(Dataset content begins)

/-! ## §1 Statements -/

/-- **VERBATIM COPY of `WardK.WardD4Identity` (Cruxes/LowerEdge_ge_m4o5/Lines/wardk.lean, sym-plan-2 = pen of
record for the Ward slot).** The `SU(2)`-Ward × affine-`D₄` window identity in `𝔄_{Λ'}` for the `t–t'` Hubbard
interaction at target density `n`: ONE multiplier `μ` on the total site density and the two Ward null families
`Σ_r (S⁺_{Λ'} X_r − X_r S⁺_{Λ'})`, `Σ_r (S⁻_{Λ'} X'_r − X'_r S⁻_{Λ'})` next to the null terms of
`groundEnergy_hubbardTorusTT'_div_ge_of_window_certificate_d4`. (Local copy only because Lines workfiles are not
importable on the farm; replace by the import when wardk lands.) -/
def WardD4Identity (t t' U n : ℝ) {Λ Λ' : Finset (Site 2)} (hΛ : Λ ⊆ Λ')
    (h0 : thicken ({0} : Finset (Site 2)) 1 ⊆ Λ') (hz : (0 : Site 2) ∈ Λ') (μ : ℝ)
    {m : Type} [Fintype m] [DecidableEq m] (Λm : Matrix m m ℂ) (O : m → FermionOp Λ')
    {κ : Type} (s : Finset κ) (B : κ → FermionOp Λ)
    {ι : Type} (tt : Finset ι) (γ : ι → DihedralGroup 4) (wv : ι → Site 2)
    (hsh : ∀ l, d4ShiftSet (γ l) (wv l) Λ ⊆ Λ') (Y : ι → FermionOp Λ)
    {ρ : Type} (u : Finset ρ) (b : ρ → ℂ) (cw : ρ → List (Orb (PolySite Λ') × Bool))
    {θ : Type} (wp : Finset θ) (Xp : θ → FermionOp Λ')
    {θ' : Type} (wm : Finset θ') (Xm : θ' → FermionOp Λ')
    {δ : Type} (ah : Finset δ) (dc : δ → ℝ) (V : δ → FermionOp Λ')
    {κ'' : Type} (w : Finset κ'') (a : κ'' → ℂ) (word : κ'' → List (Orb (PolySite Λ') × Bool))
    (c : ℝ) : Prop :=
  fermionEmbed (PolySite.incl h0) ((hubbardTTPrimeFermionInteraction t t' U).meanEnergyObs 1) -
      (c : ℂ) • (1 : FermionOp Λ') -
      ((μ : ℝ) : ℂ) • (nAt 0 hz 0 + nAt 0 hz 1 - ((n : ℝ) : ℂ) • (1 : FermionOp Λ')) =
    gramForm Λm O +
      (∑ k ∈ s, ((hubbardTTPrimeFermionInteraction t t' U).localHamiltonian Λ' * fermionEmbed (PolySite.incl hΛ) (B k) -
          fermionEmbed (PolySite.incl hΛ) (B k) * (hubbardTTPrimeFermionInteraction t t' U).localHamiltonian Λ') +
        ∑ l ∈ tt, (fermionEmbed (PolySite.incl (hsh l)) (fermionEmbed (PolySite.d4Emb (γ l) (wv l) Λ) (Y l)) -
          fermionEmbed (PolySite.incl hΛ) (Y l)) +
        ∑ j ∈ u, b j • ladderWord (cw j) +
        ∑ r ∈ wp, ((spinPlus : FermionOp Λ') * Xp r - Xp r * (spinPlus : FermionOp Λ')) +
        ∑ r ∈ wm, ((spinMinus : FermionOp Λ') * Xm r - Xm r * (spinMinus : FermionOp Λ'))) +
      (∑ m' ∈ ah, ((dc m' : ℝ) : ℂ) • ((V m')ᴴ - V m') + ∑ k ∈ w, a k • ladderWord (word k))

/-- **VERBATIM COPY of `WardK.WardD4WindowSound` (wardk W3 target = W1∘W2∘W3): Ward × `D₄` window certificate ⇒
`c − Σₖ ‖aₖ‖ ≤ energyDensityTT' t t' U n`** (`0 ≤ U`, `0 ≤ n < 2`, `thicken Λ 1 ⊆ Λ'`), Gram multiplier `Λm`
EXACTLY PSD, generators `O : m → FermionOp Λ'` arbitrary. -/
def WardD4WindowSound : Prop :=
  ∀ (t t' U : ℝ), 0 ≤ U → ∀ (n : ℝ), 0 ≤ n → n < 2 →
  ∀ (Λ Λ' : Finset (Site 2)) (hΛ : Λ ⊆ Λ') (_h8 : thicken Λ 1 ⊆ Λ')
    (h0 : thicken ({0} : Finset (Site 2)) 1 ⊆ Λ') (hz : (0 : Site 2) ∈ Λ')
    (μ : ℝ)
    (m : Type) (_ : Fintype m) (_ : DecidableEq m) (Λm : Matrix m m ℂ) (_hΛm : Λm.PosSemidef)
    (O : m → FermionOp Λ')
    (κ : Type) (s : Finset κ) (B : κ → FermionOp Λ)
    (ι : Type) (tt : Finset ι) (γ : ι → DihedralGroup 4) (wv : ι → Site 2)
    (hsh : ∀ l, d4ShiftSet (γ l) (wv l) Λ ⊆ Λ') (Y : ι → FermionOp Λ)
    (ρ : Type) (u : Finset ρ) (b : ρ → ℂ) (cw : ρ → List (Orb (PolySite Λ') × Bool))
    (_hcw : ∀ j ∈ u, ladderCharge (cw j) ≠ 0 ∨ ladderSpinCharge (cw j) ≠ 0)
    (θ : Type) (wp : Finset θ) (Xp : θ → FermionOp Λ')
    (θ' : Type) (wm : Finset θ') (Xm : θ' → FermionOp Λ')
    (δ : Type) (ah : Finset δ) (dc : δ → ℝ) (V : δ → FermionOp Λ')
    (κ'' : Type) (w : Finset κ'') (a : κ'' → ℂ) (word : κ'' → List (Orb (PolySite Λ') × Bool))
    (c : ℝ),
    WardD4Identity t t' U n hΛ h0 hz μ Λm O s B tt γ wv hsh Y u b cw wp Xp wm Xm ah dc V w a word c →
    c - ∑ k ∈ w, ‖a k‖ ≤ energyDensityTT' t t' U n

/-- **Statement of stub 2's conclusion — the SLACK READER (JCK Lemma 3.1 in the window algebra, normalisation
EXPLICIT per S-R2).** Same identity `WardD4Identity`, but the Gram part is a finite FAMILY of blocks
`k : β` with multipliers `Z k` that are only NEARLY PSD — `Z k + δ_k • 1 ⪰ 0`, `0 ≤ δ_k` (a certified
`λ_min`-enclosure; `Z k` itself exact-ℚ in practice) — entered as `Λm := blockDiagonal' Z` on the generator
family `(k,i) ↦ O k i`, where every generator is shipped with a weight `r k i` and an SOS proof of
`‖O k i‖ ≤ r k i` in the form `(r k i)² • 1 − (O k i)ᴴ (O k i) ⪰ 0`. PRICE: `Σ_k δ_k · Σ_i (r k i)²`
(the state value of `(O k i)ᴴ (O k i)` is `≤ (r k i)²`). Conclusion:
`c − Σₖ ‖aₖ‖ − Σ_k δ_k Σ_i (r k i)² ≤ energyDensityTT' t t' U n`. -/
def WardSlackWindowBound : Prop :=
  ∀ (t t' U : ℝ), 0 ≤ U → ∀ (n : ℝ), 0 ≤ n → n < 2 →
  ∀ (Λ Λ' : Finset (Site 2)) (hΛ : Λ ⊆ Λ') (_h8 : thicken Λ 1 ⊆ Λ')
    (h0 : thicken ({0} : Finset (Site 2)) 1 ⊆ Λ') (hz : (0 : Site 2) ∈ Λ')
    (μ : ℝ)
    (β : Type) (_ : Fintype β) (_ : DecidableEq β) (mb : β → Type) (_ : ∀ k, Fintype (mb k))
    (_ : ∀ k, DecidableEq (mb k))
    (Z : (k : β) → Matrix (mb k) (mb k) ℂ) (δs : β → ℝ) (_hδ : ∀ k, 0 ≤ δs k)
    (_hZ : ∀ k, (Z k + ((δs k : ℝ) : ℂ) • (1 : Matrix (mb k) (mb k) ℂ)).PosSemidef)
    (O : (k : β) → mb k → FermionOp Λ') (r : (k : β) → mb k → ℝ)
    (_hO : ∀ k i, ((((r k i) ^ 2 : ℝ) : ℂ) • (1 : FermionOp Λ') - (O k i)ᴴ * O k i).PosSemidef)
    (κ : Type) (s : Finset κ) (B : κ → FermionOp Λ)
    (ι : Type) (tt : Finset ι) (γ : ι → DihedralGroup 4) (wv : ι → Site 2)
    (hsh : ∀ l, d4ShiftSet (γ l) (wv l) Λ ⊆ Λ') (Y : ι → FermionOp Λ)
    (ρ : Type) (u : Finset ρ) (b : ρ → ℂ) (cw : ρ → List (Orb (PolySite Λ') × Bool))
    (_hcw : ∀ j ∈ u, ladderCharge (cw j) ≠ 0 ∨ ladderSpinCharge (cw j) ≠ 0)
    (θ : Type) (wp : Finset θ) (Xp : θ → FermionOp Λ')
    (θ' : Type) (wm : Finset θ') (Xm : θ' → FermionOp Λ')
    (δ : Type) (ah : Finset δ) (dc : δ → ℝ) (V : δ → FermionOp Λ')
    (κ'' : Type) (w : Finset κ'') (a : κ'' → ℂ) (word : κ'' → List (Orb (PolySite Λ') × Bool))
    (c : ℝ),
    WardD4Identity t t' U n hΛ h0 hz μ (Matrix.blockDiagonal' Z) (fun p : (k : β) × mb k => O p.1 p.2)
      s B tt γ wv hsh Y u b cw wp Xp wm Xm ah dc V w a word c →
    c - ∑ k ∈ w, ‖a k‖ - ∑ k, δs k * ∑ i, (r k i) ^ 2 ≤ energyDensityTT' t t' U n

/-- **Statement of stub 3 — the transfer target `C⁺`: a NEAR-CERTIFICATE OF VALUE `≥ −4/5` EXISTS at
`(t,t',U,n) = (1,0,8,7/8)`**, in checker normal form (all index sets finite ordinals): windows `Λ ⊆ Λ'`,
ONE total-density multiplier `μ`, Gram blocks `Z k` (`k < nb`, sizes `msz k`) with PSD floors `δ_k ≥ 0`
(`Z k + δ_k • 1 ⪰ 0`), generators `O k i` with weights `r k i` and SOS norm proofs, `[H', ·]`-, `D₄`-, charged-
word-, `S⁺`/`S⁻`-WARD- and anti-Hermitian null data, residual words with coefficients `a`, satisfying
`WardD4Identity` EXACTLY, and `−4/5 ≤ c − Σₖ ‖aₖ‖ − Σ_k δ_k Σ_i (r k i)²`. STRONGER than the crux; it
is what the engines produce (FO dual iterate → exact-ℚ multipliers → per-block `λ_min` floor → `ℓ¹` residual). -/
def NearCertWardSlack_m4o5 : Prop :=
  ∃ (Λ Λ' : Finset (Site 2)) (hΛ : Λ ⊆ Λ') (_h8 : thicken Λ 1 ⊆ Λ')
    (h0 : thicken ({0} : Finset (Site 2)) 1 ⊆ Λ') (hz : (0 : Site 2) ∈ Λ')
    (μ : ℝ)
    (nb : ℕ) (msz : Fin nb → ℕ) (Z : (k : Fin nb) → Matrix (Fin (msz k)) (Fin (msz k)) ℂ)
    (δs : Fin nb → ℝ) (_hδ : ∀ k, 0 ≤ δs k)
    (_hZ : ∀ k, (Z k + ((δs k : ℝ) : ℂ) • (1 : Matrix (Fin (msz k)) (Fin (msz k)) ℂ)).PosSemidef)
    (O : (k : Fin nb) → Fin (msz k) → FermionOp Λ') (r : (k : Fin nb) → Fin (msz k) → ℝ)
    (_hO : ∀ k i, ((((r k i) ^ 2 : ℝ) : ℂ) • (1 : FermionOp Λ') - (O k i)ᴴ * O k i).PosSemidef)
    (ns : ℕ) (B : Fin ns → FermionOp Λ)
    (nt : ℕ) (γ : Fin nt → DihedralGroup 4) (wv : Fin nt → Site 2)
    (hsh : ∀ l, d4ShiftSet (γ l) (wv l) Λ ⊆ Λ') (Y : Fin nt → FermionOp Λ)
    (nu : ℕ) (b : Fin nu → ℂ) (cw : Fin nu → List (Orb (PolySite Λ') × Bool))
    (_hcw : ∀ j ∈ (Finset.univ : Finset (Fin nu)), ladderCharge (cw j) ≠ 0 ∨ ladderSpinCharge (cw j) ≠ 0)
    (np : ℕ) (Xp : Fin np → FermionOp Λ') (nm' : ℕ) (Xm : Fin nm' → FermionOp Λ')
    (na : ℕ) (dc : Fin na → ℝ) (V : Fin na → FermionOp Λ')
    (nw : ℕ) (a : Fin nw → ℂ) (word : Fin nw → List (Orb (PolySite Λ') × Bool))
    (c : ℝ),
    WardD4Identity 1 0 8 (7 / 8) hΛ h0 hz μ (Matrix.blockDiagonal' Z)
      (fun p : (k : Fin nb) × Fin (msz k) => O p.1 p.2) Finset.univ B Finset.univ γ wv hsh Y Finset.univ b cw
      Finset.univ Xp Finset.univ Xm Finset.univ dc V Finset.univ a word c ∧
    (-4 / 5 : ℝ) ≤ c - ∑ k, ‖a k‖ - ∑ k, δs k * ∑ i, (r k i) ^ 2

(Dataset content ends)

**Work item**
Beginning at the line with "fermionEmbed (PolySite.incl hΛ) (Y" and stopping after the line with "window algebra, normalisation", please write out every line of the data above exactly and nothing else.

**Task answer**
          fermionEmbed (PolySite.incl hΛ) (Y l)) +
        ∑ j ∈ u, b j • ladderWord (cw j) +
        ∑ r ∈ wp, ((spinPlus : FermionOp Λ') * Xp r - Xp r * (spinPlus : FermionOp Λ')) +
        ∑ r ∈ wm, ((spinMinus : FermionOp Λ') * Xm r - Xm r * (spinMinus : FermionOp Λ'))) +
      (∑ m' ∈ ah, ((dc m' : ℝ) : ℂ) • ((V m')ᴴ - V m') + ∑ k ∈ w, a k • ladderWord (word k))

/-- **VERBATIM COPY of `WardK.WardD4WindowSound` (wardk W3 target = W1∘W2∘W3): Ward × `D₄` window certificate ⇒
`c − Σₖ ‖aₖ‖ ≤ energyDensityTT' t t' U n`** (`0 ≤ U`, `0 ≤ n < 2`, `thicken Λ 1 ⊆ Λ'`), Gram multiplier `Λm`
EXACTLY PSD, generators `O : m → FermionOp Λ'` arbitrary. -/
def WardD4WindowSound : Prop :=
  ∀ (t t' U : ℝ), 0 ≤ U → ∀ (n : ℝ), 0 ≤ n → n < 2 →
  ∀ (Λ Λ' : Finset (Site 2)) (hΛ : Λ ⊆ Λ') (_h8 : thicken Λ 1 ⊆ Λ')
    (h0 : thicken ({0} : Finset (Site 2)) 1 ⊆ Λ') (hz : (0 : Site 2) ∈ Λ')
    (μ : ℝ)
    (m : Type) (_ : Fintype m) (_ : DecidableEq m) (Λm : Matrix m m ℂ) (_hΛm : Λm.PosSemidef)
    (O : m → FermionOp Λ')
    (κ : Type) (s : Finset κ) (B : κ → FermionOp Λ)
    (ι : Type) (tt : Finset ι) (γ : ι → DihedralGroup 4) (wv : ι → Site 2)
    (hsh : ∀ l, d4ShiftSet (γ l) (wv l) Λ ⊆ Λ') (Y : ι → FermionOp Λ)
    (ρ : Type) (u : Finset ρ) (b : ρ → ℂ) (cw : ρ → List (Orb (PolySite Λ') × Bool))
    (_hcw : ∀ j ∈ u, ladderCharge (cw j) ≠ 0 ∨ ladderSpinCharge (cw j) ≠ 0)
    (θ : Type) (wp : Finset θ) (Xp : θ → FermionOp Λ')
    (θ' : Type) (wm : Finset θ') (Xm : θ' → FermionOp Λ')
    (δ : Type) (ah : Finset δ) (dc : δ → ℝ) (V : δ → FermionOp Λ')
    (κ'' : Type) (w : Finset κ'') (a : κ'' → ℂ) (word : κ'' → List (Orb (PolySite Λ') × Bool))
    (c : ℝ),
    WardD4Identity t t' U n hΛ h0 hz μ Λm O s B tt γ wv hsh Y u b cw wp Xp wm Xm ah dc V w a word c →
    c - ∑ k ∈ w, ‖a k‖ ≤ energyDensityTT' t t' U n

/-- **Statement of stub 2's conclusion — the SLACK READER (JCK Lemma 3.1 in the window algebra, normalisation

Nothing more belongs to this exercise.